它们正如世间将军与帝王,身份尊贵无匹,却也没有太过严格的分别。毕竟这世间帝王被将军权臣夺权架空,最后玩上一出勉为其难黄袍加身的戏码,并不算有多罕见。
苏青黄估摸着,凌烟阁的撞天钟便是到了地级,是压住整个凌烟十二峰的绝世宝物,而曾经被郑观风所使用的方盒子,苏青黄不太能看得出。
按理说,那也应当是地级之物,却又不太像,总觉得失了一份神韵,至于后来某位离合境所使的灵级飞剑,以注灵法门强聚出个器灵样子,其实就是草台班子唱大戏,猴子套上个戏服,沐猴而冠,还真以为自己是帝王将相,真是狗肉上不得席面,贻笑大方。
“山河封卷,看来老负你先前说的没错,这是公输后来的徒子徒孙们所制万里长廊的仿品。
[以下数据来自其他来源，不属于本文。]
import Summits.CriticalPhenomena.PercolationContinuityZ3.Theorems.Transplant.SkelFrmQuasiBParamsFaceCountsYA
import Summits.CriticalPhenomena.PercolationContinuityZ3.Theorems.Transplant.SkelFrmBParamsFaceCountsYA
import Summits.CriticalPhenomena.PercolationContinuityZ3.Theorems.Transplant.SkelFrmQuasiBParamsFaceFloorsZYA
import Summits.CriticalPhenomena.PercolationContinuityZ3.Theorems.Transplant.SkelFrmBParamsFaceFloorsZYA
import Summits.CriticalPhenomena.PercolationContinuityZ3.Theorems.Transplant.PlanarSkeletonFrmQuasiDefs
import Summits.CriticalPhenomena.PercolationContinuityZ3.Theorems.Transplant.PlanarSkeletonFrmDefs
import Summits.CriticalPhenomena.PercolationContinuityZ3.Theorems.Transplant.SkelPhiStepIDataNS
import Summits.CriticalPhenomena.PercolationContinuityZ3.Theorems.Transplant.SkelNegBParamsFaceCountsRangeYA
import HarnessLib
import Summits.CriticalPhenomena.PercolationContinuityZ3.Theorems.Transplant.SkelFrmBParamsFaceCountsRangeYA
/-!
# GEN-Q PORT (WAVE-Q table v0.8 section 2, row G153, U-level L17; captain R-6/R-7 2026-08-27: carrier token swap `PlanarSkeletonFrmFrom ↦ PlanarSkeletonFrmQuasi`)
# of the tree module «Transplant/SkelFrmFromBParamsFaceCountsRangeYA» (sha256 e58aca19c7c3fbc6…) onto the quasi-step carrier `PlanarSkeletonFrmQuasi` (p507026): «SkelFrmQuasiBParamsFaceCountsRangeYA»

ORIGINAL TITLE: (F) VALUE LAYER, N2 twin (hp-8 g42, 2026-08-23; F-DISCHARGE-MAP-N2 G18 y′-face counts in range, (Δ1)/(R-22)): N1 `SkelNegBParamsFaceCountsRangeYA` (hp-8 g36) over

builds on p205010 (kernel theorem, internal audit signed; external expert review pending) — nothing in this file uses p205010; NOTHING is claimed about any open node
((N3-b), the end state).  Lane `prim-bschramm`, seat `prim-bschramm-stmt` (gen 33; GEN-Q column pen; tool = captain gen-1 g4's port_genq.py R-14 --cone + p3-g30's T1 patch).  Helper file (`--supports stmt-CriticalPhenomena-4575 --as helper`).
PORT RULES (U-wave r1–r4 re-used, GEN-Q hunk classes of p3-g29 #6136): declaration order, names and proof texts are those of «SkelFrmFromBParamsFaceCountsRangeYA», byte-identical except
(i) the carrier token `PlanarSkeletonFrmFrom ↦ PlanarSkeletonFrmQuasi` in binders, `namespace`/`end` lines and qualified names (module names `SkelFrmFrom… ↦ SkelFrmQuasi…`
in imports of already-ported rows); (ii) `Φ.step ↦ Φ.qstep` with the called Steps lemma replaced by its `…Q`/`_q` twin and the cost `Φ.M` threaded (none in this file unless
listed below); (iii) `Φ.cyl_connected ↦ Φ.cyl_reach` readers (none unless listed); (iv) graph-ball radii / window floors ×`Φ.M` (none unless listed).  Carrier-free
residents stay imported/exported from the original «SkelFrmBParamsFaceCountsRangeYA» exactly as in the FrmFrom port.  Docstrings and citations are the original's.

-/

noncomputable section

open scoped Classical

namespace Summit.CriticalPhenomena.PercolationContinuityZ3.Theorems.Transplant

namespace PlanarSkeletonFrmQuasi

namespace NegB

open Literature.Probability.Percolation Literature.Probability.LatticeModels SimpleGraph
open Literature.Probability.Percolation.KozmaNitzan.Cells (oth sgOf sgOf_sign)
open SkelConc (Consts)
open Skelφ.StepI (DataN)
open Neg

namespace KS

section RangesY

/-- **The along target of the y′-run is ahead of the landing origin and bounded**: `5r₁ + 1 − E − C ≤ σ·(T1Y − F1cA yL) ≤ 15r₁ − 10u₁ + 1 + E + C`.
[folklore] -/
theorem along_target_bounds₁ (κ : Consts) {V : Type} [DecidableEq V] [Countable V] {G : SimpleGraph V} [G.LocallyFinite] (Φ : PlanarSkeletonFrmQuasi G) (t : V) (p : unitInterval) (D : Skelφ.StepI.DataNS V) (g : ℕ) (f : ℕ) (P : PCells2T) (hP : P.toPCells2 = fcellsA κ Φ t p D g f) (x : Site 2) (du : MDir) (hd : du.1 = 1) (z : Site 2) {j E : ℕ} (hj : j < P.K)
    (hlev1 : P.faceL 1 j - E ≤ P.lev du x z)
    (hlev2 : P.lev du x z ≤ P.faceL 1 j + E)
    (yL : Site 2) {C : ℤ} (he : |F1cA κ Φ t p D g f yL| ≤ C) :
    5 * (P.r 1 : ℤ) + 1 - E - C ≤ sgOf du * (T1Y P x du z - F1cA κ Φ t p D g f yL) ∧
      sgOf du * (T1Y P x du z - F1cA κ Φ t p D g f yL) ≤ 15 * (P.r 1 : ℤ) - 10 * u₁A κ Φ t p D g f + 1 + E + C := by
  have hT := T1Y_eq P x du hd z
  obtain ⟨f1, f2⟩ := faceL_bounds₁ κ Φ t p D g f P hP j hj
  have hσ : sgOf du = 1 ∨ sgOf du = -1 := sgOf_sign du
  obtain ⟨e1, e2⟩ := abs_le.1 he
  set F := F1cA κ Φ t p D g f yL
  have hσF : |sgOf du * F| ≤ C := by rcases hσ with h | h <;> simp [h, abs_le] <;> constructor <;> linarith
  obtain ⟨s1, s2⟩ := abs_le.1 hσF
  rw [mul_sub, hT]
  constructor <;> linarith

/-- **THE ALONG COUNT OF THE y′-RUN IS IN RANGE**: the target is at least one region ahead (the precondition of `NrY_spec`) and `NrY + 1 ≤ 600·Kq`,
whenever `E + C ≤ 8·u₁`. [cite: KozmaNitzan2024, §4 Lemma 11 (p. 22)] -/
theorem NrY_range (κ : Consts) {V : Type} [DecidableEq V] [Countable V] {G : SimpleGraph V} [G.LocallyFinite] (Φ : PlanarSkeletonFrmQuasi G) (t : V) (p : unitInterval) (D : Skelφ.StepI.DataNS V) (g : ℕ) (f : ℕ) (P : PCells2T) (hP : P.toPCells2 = fcellsA κ Φ t p D g f) (x : Site 2) (du : MDir) (hd : du.1 = 1) (z : Site 2) {j E : ℕ} (hj : j < P.K)
    (hlev1 : P.faceL 1 j - E ≤ P.lev du x z)
    (hlev2 : P.lev du x z ≤ P.faceL 1 j + E)
    (yL : Site 2) {C : ℤ} (he : |F1cA κ Φ t p D g f yL| ≤ C) (hEC : (E : ℤ) + C ≤ 8 * u₁A κ Φ t p D g f) :
    u₁A κ Φ t p D g f ≤ sgOf du * (T1Y P x du z - F1cA κ Φ t p D g f yL) ∧
      NrY κ Φ t p D g f P yL x du z + 1 ≤ 600 * Neg.Kq κ := by
  obtain ⟨a1, a2⟩ := along_target_bounds₁ κ Φ t p D g f P hP x du hd z hj hlev1 hlev2 yL he
  have hu : 1 ≤ u₁A κ Φ t p D g f := (units_eqA κ Φ t p D g f).2.2.2.2.2
  have hr : (P.r 1 : ℤ) = 40 * (Neg.Kq κ : ℤ) * u₁A κ Φ t p D g f := by rw [(cells_of_hP κ Φ t p D g f P hP).1 1]; exact (units_eqA κ Φ t p D g f).2.2.2.1
  have hq : (1 : ℤ) ≤ Neg.Kq κ := by exact_mod_cast Neg.one_le_Kq κ
  have hC0 : 0 ≤ C := le_trans (abs_nonneg _) he
  set u := u₁A κ Φ t p D g f
  set Q := (Neg.Kq κ : ℤ)
  have hQu : u ≤ Q * u := by nlinarith
  have hX : u ≤ sgOf du * (T1Y P x du z - F1cA κ Φ t p D g f yL) := by nlinarith
  refine ⟨hX, ?_⟩
  obtain ⟨-, r2⟩ := NrY_spec κ Φ t p D g f P yL x du z hX
  have h1 : u * ((NrY κ Φ t p D g f P yL x du z : ℤ) + 1) ≤ u * (600 * Q) := by nlinarith
  have h2 : ((NrY κ Φ t p D g f P yL x du z : ℤ) + 1) ≤ 600 * Q := le_of_mul_le_mul_left h1 (by linarith)
  have h3 : ((NrY κ Φ t p D g f P yL x du z + 1 : ℕ) : ℤ) ≤ ((600 * Neg.Kq κ : ℕ) : ℤ) := by push_cast; exact h2
  exact_mod_cast h3

-- GEN-Q (R-2, captain 2026-08-27): `PlanarSkeletonFrmFrom.NegB.KS.N3Y_range` is not in the used cone of the node top — not ported.

/-- **THE ALONG COUNT OF THE y′-RUN IS AT LEAST `200·Kq − 8`** (`5r₁ = 200·Kq·u₁` ahead, the origin within `E + C ≤ 7u₁`, the run ends within one
region of the target). [folklore] -/
theorem clr_NrY_lb (κ : Consts) {V : Type} [DecidableEq V] [Countable V] {G : SimpleGraph V} [G.LocallyFinite] (Φ : PlanarSkeletonFrmQuasi G) (t : V) (p : unitInterval) (D : Skelφ.StepI.DataNS V) (g : ℕ) (f : ℕ) (P : PCells2T) (hP : P.toPCells2 = fcellsA κ Φ t p D g f) (x : Site 2) (du : MDir) (hd : du.1 = 1) (z : Site 2) {j E : ℕ} (hj : j < P.K)
    (hlev1 : P.faceL 1 j - E ≤ P.lev du x z)
    (hlev2 : P.lev du x z ≤ P.faceL 1 j + E)
    (yL : Site 2) {C : ℤ} (he : |F1cA κ Φ t p D g f yL| ≤ C) (hEC : (E : ℤ) + C ≤ 7 * u₁A κ Φ t p D g f) :
    200 * (Neg.Kq κ : ℤ) ≤ (NrY κ Φ t p D g f P yL x du z : ℤ) + 8 := by
  obtain ⟨a1, -⟩ := along_target_bounds₁ κ Φ t p D g f P hP x du hd z hj hlev1 hlev2 yL he
  have hu : 1 ≤ u₁A κ Φ t p D g f := (units_eqA κ Φ t p D g f).2.2.2.2.2
  obtain ⟨hX, -⟩ := NrY_range κ Φ t p D g f P hP x du hd z hj hlev1 hlev2 yL he (by linarith)
  obtain ⟨hf, -⟩ := NrY_spec κ Φ t p D g f P yL x du z hX
  have hr : (P.r 1 : ℤ) = 40 * (Neg.Kq κ : ℤ) * u₁A κ Φ t p D g f := by rw [(cells_of_hP κ Φ t p D g f P hP).1 1]; exact (units_eqA κ Φ t p D g f).2.2.2.1
  have hσ : sgOf du = 1 ∨ sgOf du = -1 := sgOf_sign du
  set u := u₁A κ Φ t p D g f
  set Q : ℤ := (Neg.Kq κ : ℤ)
  set N : ℤ := (NrY κ Φ t p D g f P yL x du z : ℤ)
  set T := T1Y P x du z
  set F := F1cA κ Φ t p D g f yL
  obtain ⟨hf1, hf2⟩ := abs_le.1 hf
  have key : (200 * Q - 8) * u + 1 ≤ u * (N + 1) := by
    rcases hσ with h | h <;> rw [h] at hf1 hf2 a1 <;> nlinarith
  by_contra hc
  push Not at hc
  have h1 : N + 9 - 200 * Q ≤ 0 := by linarith
  have h2 : u * (N + 9 - 200 * Q) ≤ 0 := mul_nonpos_of_nonneg_of_nonpos (by linarith) h1
  nlinarith

export PlanarSkeletonNeg.NegB.KS (capY_of_ranges)

end RangesY

end KS

end NegB

end PlanarSkeletonFrmQuasi

end Summit.CriticalPhenomena.PercolationContinuityZ3.Theorems.Transplant

end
”苏青黄掂量了一下手中画卷,手感极好,尤其两侧画轴,滑腻若肌肤。
不同于吴姑娘手上三寸那宛若美人常佩戴的绝好青玉,温暖带小凉。
而是同秦姑娘手上一样,像是刚好可入口却仍带三分暖意的白水,再挑剔的人也不至于挑出半点毛病。
听着识海里的动静,苏青黄估计老负是把自己的苦胆汁都给吐出来了,哎,忘了他早是个没有实体的可怜虫,连身子也没了,自然不会有苦胆。
一盏茶的功夫,老负才哼哼唧唧,小声说道:“老子,老子虽没有行遍世间万里路,却也读过世间万卷书,就我这眼力,又怎么会走眼。”
“那就让我来将它摊开吧,让我看看,山河封卷,到底描绘的是怎样的锦绣河山。”说着,苏青黄将手中画卷猛的摊开。
“这是。”
“这是。”
画卷拉开的一瞬,老负与苏青黄,二者皆舌桥不下,哑口无言。
白色绢布上,并没有他们料想中的绘有万里社稷,草木河山。而是,一卷被世人早已遗忘,掩埋于历史长河之中不知多少个百年的尘埃往事。